Source Citation: Year: 1850; Census Place: Southwest, Montgomery, Illinois; Roll: M432_121; Page: 162A; Image: 326
Ancestry.com. 1850 United States Federal Census [database on-line]. Provo, UT, USA: Ancestry.com Operations, Inc., 2009. Images reproduced by FamilySearch. Original data: Seventh Census of the United States, 1850; (National Archives Microfilm Publication M432, 1009 rolls); Records of the Bureau of the Census, Record Group 29; National Archives, Washington, D.C.

On the 18th of August, 1851, he and Sarah M. Matthews were married and nine years later G.W. and his young family were living in Shelby County, Illinois. In the 1860 U.S. Census his occupation is listed as "prairie breaker." (For more information about what that entailed, see here and to read more about walking plows in general, here.)


Title: Plowing on the prairie beyond the Mississippi / sketched by Theodore R. Davis, 1868. Notes: Illus. in Harper's weekly, 1868 May 9, p. 292. Source: Library of Congress, http://www.loc.gov/pictures/item/90712909



In 1863, by his own account he was employed by a railroad company to run a saw mill in Lichfield, Montgomery County, Illinois, and must have still been doing some farming as that's listed as his occupation in his draft registration in July of that year.

In 1870 he had acquired $2,500 worth of land according to the U.S. Census that year, with personal property of $200, and as shown in the 1880 U.S. Federal Census Non-Population Schedule for Productions of Agriculture, he mostly farmed Indian corn, wheat, and oats. He had 18 pigs, 3 horses and some poultry too.
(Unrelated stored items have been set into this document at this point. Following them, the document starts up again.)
import Mathlib
import HarnessLib
import HarnessLib.Audit
import Summits.Langlands.Statement
import Summits.Langlands.Langlands.Theses.SymmetricPowerAnchorSplit
import Summits.Langlands.Langlands.Theorems.MonodromyDichotomySymmetricPowerAnchor
import Literature.NumberTheory.Automorphic.ACCAutomorphyLiftingCrystalline
import Literature.NumberTheory.Automorphic.Sweep1SymmetricPower
import HarnessLib.Audit.Status.Attr

/-!
Route: SeedReachSplit

# Route SeedReachSplit — FC (Sym^{n−1} functoriality at a CM cohomological partner,
stmt-Langlands-28219) is, after ONE certified avatar-eliminating translation, exactly
Sym^{n−1}-functoriality in Satake clothing (SPF); SPF splits EXACTLY by the reach of the partner's
ADMISSIBLE Sym^{n−1}-CONGRUENCE CLASS — whose edges are the hypotheses of the print
automorphy-lifting theorem ACC+ 6.1.1 — into a base-change-seeded piece (print), an
Eisenstein/theta-seeded piece (open: one named missing lifting theorem) and a seed-isolated residual

It suffices to show A ∧ B ∧ C (plus the certified frame FRAME″ = SPF → Langlands): for a CM field
K₀, n ≥ 6 with rank-IH below n, and an irreducible pinned-geometric Lie-irreducible σ₀ : Γ_{K₀} →
GL₂(ℚ̄_ℓ) with a cohomological cuspidal partner π₀ on GL₂/K₀, an L-algebraic cuspidal P on GL_n/K₀
exists whose Satake parameters are a.e. Sym^{n−1} of the pair read off σ₀(Frob_v) — (A) when π₀'s
admissible congruence class reaches a base-change form, (B) when it reaches no base-change form but
an Eisenstein/theta form, (C) when it reaches neither.
Lean: `closes : BaseChangeSeededSymPower → ThetaSeededSymPower → SeedIsolatedSymPower →
SeedReachFrame → _root_.Langlands` (pure logic: two excluded middles; node kernel `SeedReach.closes
= hF (spf_of_pieces hA hB hC)`).

Rationale: WHY THIS LINE. FC as typed (host route SymmetricPowerAnchorSplit rev 1, the named-open-problem crux
«Sym^{n−1} π₀ automorphic for cohomological π₀ on GL₂ over a CM field, n ≥ 6»; potential automorphy
only in print [corpus:paper:arxiv-2309.15880 p4]) carries a Galois avatar ρ₀ (a Sym^{n−1}-shadow of
σ₀) that plays no mathematical role; the node's ONE translation eliminates it (FC ⟺ SPF, `fc_of_spf`
proved outright from a typed Satake dictionary, the converse modulo the folklore antecedent AVX) and
lands on the automorphic side, where Newton–Thorne's architecture for Sym^m over ℚ/totally real
fields [corpus:paper:arxiv-1912.11261 p4–5] («automorphy of Sym^{n−1} is constant along families;
find one seed») has a CM-field shadow that IS in print: the non-polarised Fontaine–Laffaille
automorphy lifting theorem over CM fields, ACC+ Thm 6.1.1 [corpus:paper:arxiv-1812.09999 p64], whose
hypotheses (p > n² unramified, both forms unramified above p, FL-small common regular weight, common
residual Sym^{n−1}-representation absolutely irreducible, decomposed generic, enormous on
Γ_{K₀(ζ_p)}, a scalar outside) we type VERBATIM (vocabulary of the tree fact
automorphyLifting_crystalline_weightZero) as the EDGE of a congruence graph on cohomological
cuspidal forms of GL₂/K₀. Sym^{n−1}-automorphy propagates along edges by a theorem, so the open
content of FC is SEED + REACH, and the population of σ₀'s splits by what the partner's class
reaches: a BASE-CHANGE form (A: print — Newton–Thorne 2022 Thm 1 [corpus:paper:arxiv-2212.03595 p3]
for the descended Hilbert form, forced regular and non-CM by cohomology of the base change and
Lie-irreducibility of σ₀; Arthur–Clozel quadratic base change; ACC+ along the chain with
crystallinity/HT weights at p from [corpus:paper:arxiv-2607.11763 p5–6]), an EISENSTEIN/THETA form
(B: Newton–Thorne's theta seed and Skinner–Wiles' Eisenstein seed transplanted — Sym^{n−1} r̄|Γ_M is
a sum of characters, residually automorphic for free; the missing engine is ONE named theorem,
residually-reducible NON-POLARISED automorphy lifting over the CM field M, the GL_n cousin of live
route SkinnerWilesDefectOne and of the polarised [corpus:doi:10.1112/s0010437x20007484]), or NEITHER
(C, declared residual = REACH).
RANKED CRUXES. rank 2 `SeedIsolatedSymPower` (C, declared residual; open; instrumentable by a
Bianchi congruence census) · rank 3 `ThetaSeededSymPower` (B; open, idea-needed with the engine
named) · rank 4 `BaseChangeSeededSymPower` (A; print modulo typing, attackable now — first rung =
chain length 0 = the host's planned rung stub_cmBaseChangeAnchor in Satake clothing) · rank 9
support `SeedReachFrame` (FRAME″, certified `frame_of_host` from the host's
RES/LS/FT/CSD/T′/FRAME′).
KILL CRITERIA. (k1) A refuter shows an ADMISSIBLE edge as typed (rev 1: with the level set S that
keeps each 6.1.1-witness unramified above the edge prime) does not transmit Sym^{n−1}-automorphy in
print (a hypothesis of ACC+ 6.1.1 missing from `AdmissibleSymCongruence` that cannot be restored by
restating the edge) — the line survives a restatement of the edge, dies if no print edge exists;
(k2) `IsSymWeaklyAutomorphic`/`SymSatakeCompatibleAt` shown NOT to express «Sym^{n−1} π₀
automorphic» (normalisation of arithFrobPolyOfSatake vs symmPowerParams) — but `fc_of_spf` is
PROVED, so any slip can only make SPF stronger than intended, never vacuous; (k3) population B shown
EMPTY in print (no genuine cohomological form over any CM field admits an Eisenstein/theta
congruence at p > n²) — then C ≡ SPF∖A mod print and the split degenerates to COSTUME; (k4) AVX
refuted (irrelevant to `closes`, it only voids the necessity certificates).
NOT DECOMPOSED YET. C (reach for seed-isolated classes: a CM-field substitute for eigenvariety
propagation); the engine RedALT of B is a single named theorem-to-be, not split; A's typer chain
(NT22 for AutomorphicRepData over totally real fields, quadratic base change API, ACC+
general-weight fact, AHTW local–global fact, Chebotarev/Brauer–Nesbitt identifications) is foreseen
as supports, not filed.
CHEAPEST FALSIFIER. Thirty minutes, no computation: read ACC+ Thm 6.1.1 (arXiv:1812.09999 p.64)
against the eleven conjuncts of `AdmissibleSymCongruence` and check that each printed hypothesis is
present or print-derivable (crystallinity at v | p from «π unramified above p» via AHTW 2026; HT
formula from the common infinity type T; residual automorphy from the other endpoint); a missing
non-derivable hypothesis kills A as typed (k1).

Novelty: Searches RUN (2026-08-30; corpus fts+vec AND galaxy, labelled): `lit search --hybrid "automorphy
lifting residually reducible CM field"` → [corpus:doi:10.1112/s0010437x20007484] Allen–Newton–Thorne
2020 (POLARISED), Thorne 2015 JAMS (polarised), [corpus:doi:10.1007/s00222-021-01085-7]
Fakhruddin–Khare–Patrikis 2021 (lifting, not automorphy); `lit search "symmetric power functoriality
CM field"` → [corpus:paper:arxiv-2309.15880 p4] BCGNT (potential automorphy only),
[corpus:paper:arxiv-2312.01551] Matsumoto; `lit read arxiv:1912.11261 --grep reducible|theta` →
[corpus:paper:arxiv-1912.11261 p4–5] NT21a Thm 5 (theta seed over ℚ, via unitary groups —
polarised); `lit read arxiv:1812.09999 p64` → ACC+ 6.1.1/6.1.2; [corpus:paper:arxiv-2607.11763 p5–6]
AHTW 2026; [corpus:paper:arxiv-2512.04641] Matsumoto 2025 (conjugate-self-dual GL₂ classicality —
irrelevant); galaxy: «residually reducible» --star pdf → [galaxy:pdf:3692044544767420] ANT 13(5)
2019 volume, [galaxy:pdf:-7214019842556969660] Wake–Wang-Erickson (Eisenstein ideal, GL₂/ℚ),
[galaxy:pdf:-4456907251306002080] Bellaïche–Pollack; «Skinner-Wiles|Skinner and Wiles» --star pdf →
0 hits; «symmetric power|symmetric powers» → noise only. Tree: `rg CongruenceGraph|ReflTransGen
Summits/Langlands` → own-lineage root route CongruenceGraphSplit (vertices = Satake families,
anchors = residual automorphy, OPEN lifting engine Lift_w); SkinnerWilesDefectOne (GL₂ reducible
ordinary, defect one); no route types ACC+ hypotheses as edges. NEAR  [refs: 10.1112/s0010437x20007484, 10.1007/s00222-021-01085-7, 1912.11261, 1812.09999, doi:10.1112/s0010437x20007484, doi:10.1007/s00222-021-01085-7, paper:arxiv-2309.15880, paper:arxiv-2312.01551, arxiv:1912.11261, paper:arxiv-1912.11261, arxiv:1812.09999, paper:arxiv-2607.11763, paper:arxiv-2512.04641]

Barriers (technique_class: automorphy-lifting, congruences, sym-power-functoriality): - technique_class: automorphy-lifting, congruences, sym-power-functoriality
- Literature.Barriers.Langlands.ResiduallyReducibleBarrier: A and every EDGE sit OUTSIDE it by
hypothesis (edges demand an absolutely irreducible, decomposed-generic Sym^{n−1} residual
representation with ENORMOUS image on Γ_{K₀(ζ_p)} — exactly the printed large-image hypotheses,
where ACC+ 6.1.1 is a theorem); B sits INSIDE its technique class and requires beating it: the seed
step at an Eisenstein/theta form β needs automorphy lifting for a residually REDUCIBLE (sum of
characters on Γ_M) non-polarised Sym^{n−1} r_β|Γ_M — declared IDEA-NEEDED with the missing theorem
NAMED (RedALT); the how = the printed evasions the entry itself records (Skinner–Wiles: patch
deformation rings after a base change making the reducible locus small; Thorne 2015 /
Allen–Newton–Thorne 2020: 'Schur' ρ̄ with pairwise distinct constituents — generic for Sym^{n−1}(χ̄₁
⊕ χ̄₂) = ⊕ χ̄₁^{a}χ̄₂^{n−1−a} — plus a Steinberg auxiliary place) transplanted to the 10-author/ACC+
setting; live route SkinnerWilesDefectOne is the GL₂ defect-one test of exactly this transplant. C
is the declared residual.
- Literature.Barriers.Langlands.TaylorWilesNumericalCoincidence: A and the edges sit inside the
Taylor–Wiles/Calegari–Geraghty class but where it is a THEOREM (ACC+ 6.1.1 runs patching at defect
l₀ > 0 over CM fields using the vanishing theorems of the 10-author paper / Caraiani–Scholze); B
additionally needs it in the reducible case (previ

History (route lifecycle, newest last):
- 2026-08-30T22:35:05Z · rev 1: restated SeedIsolatedSymPower (stmt-Langlands-26672), ThetaSeededSymPower (stmt-Langlands-26673), BaseChangeSeededSymPower (stmt-Langlands-26674) — rev 1 (lens-3-g15, self-found chain-transmission gap = KILL CRITERION k1 averted + critic x1): every ADMISSIBLE edge now carries a class-wide LEVEL SET S (both (planner-decomp-langlands-writer-1-g5-0)

sub-problem: Langlands · status: draft · opened planner-decomp-langlands-writer-1-g5-0 2026-08-30T22:03:39Z · rev 1 · ledger route-Langlands-SeedReachSplit
GENERATED by the gate from the ledger (D-0016/17). Provers cite these decls: `theorem foo : Summit.Langlands.Langlands.Theses.SeedReachSplit.<Decl> := …` in Summits/Langlands/Langlands/Theorems/<Name>.lean.
-/

namespace Summit.Langlands.Langlands.Theses.SeedReachSplit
He and his son Lewis Logan Slater (my great grandfather) practiced as lawyers in Harvel, Montgomery County, Illinois, and G.W. also served as Constable, a Justice of the Peace and had a place on the Town Council there.

Census Year: 1880; Census Place: Harvel, Montgomery, Illinois
Source: Ancestry.com. Selected U.S. Federal Census Non-Population Schedules, 1850-1880 [database on-line]. Provo, UT, USA: Ancestry.com Operations, Inc., 2010.

Perhaps he got tired of farming because by the 1885 Kansas State Census, he and his wife and their two youngest children (twins Sarah and James) were living in Elk County, Kansas, and he had become an insurance agent. 


Source: Ancestry.com.. Kansas State Census Collection, 1855-1925 [database on-line]. Provo, UT, USA: Ancestry.com Operations Inc, 2009. Original Data: 1885 Kansas State Census. Microfilm reels K-1 – K-146. Kansas State Historical Society.

This double portrait of George W. and Sarah M. (Matthews) Slater was probably taken during that period. (I love her dress!)


Photo courtesy of Olive Kennedy


In the 1895 Kansas State Census, he and Sarah are living in Severy in Greenwood County, Kansas,


Source: Ancestry.com.. Kansas State Census Collection, 1855-1925 [database on-line]. Provo, UT, USA: Ancestry.com Operations Inc, 2009. Original Data: 1895 Kansas State Census. Microfilm reels K-1 – K-169. Kansas State Historical Society.

And that's probably where G.W. died at the age of 67 on October 10, 1899. He's buried in Twin Grove Cemetery in Severy.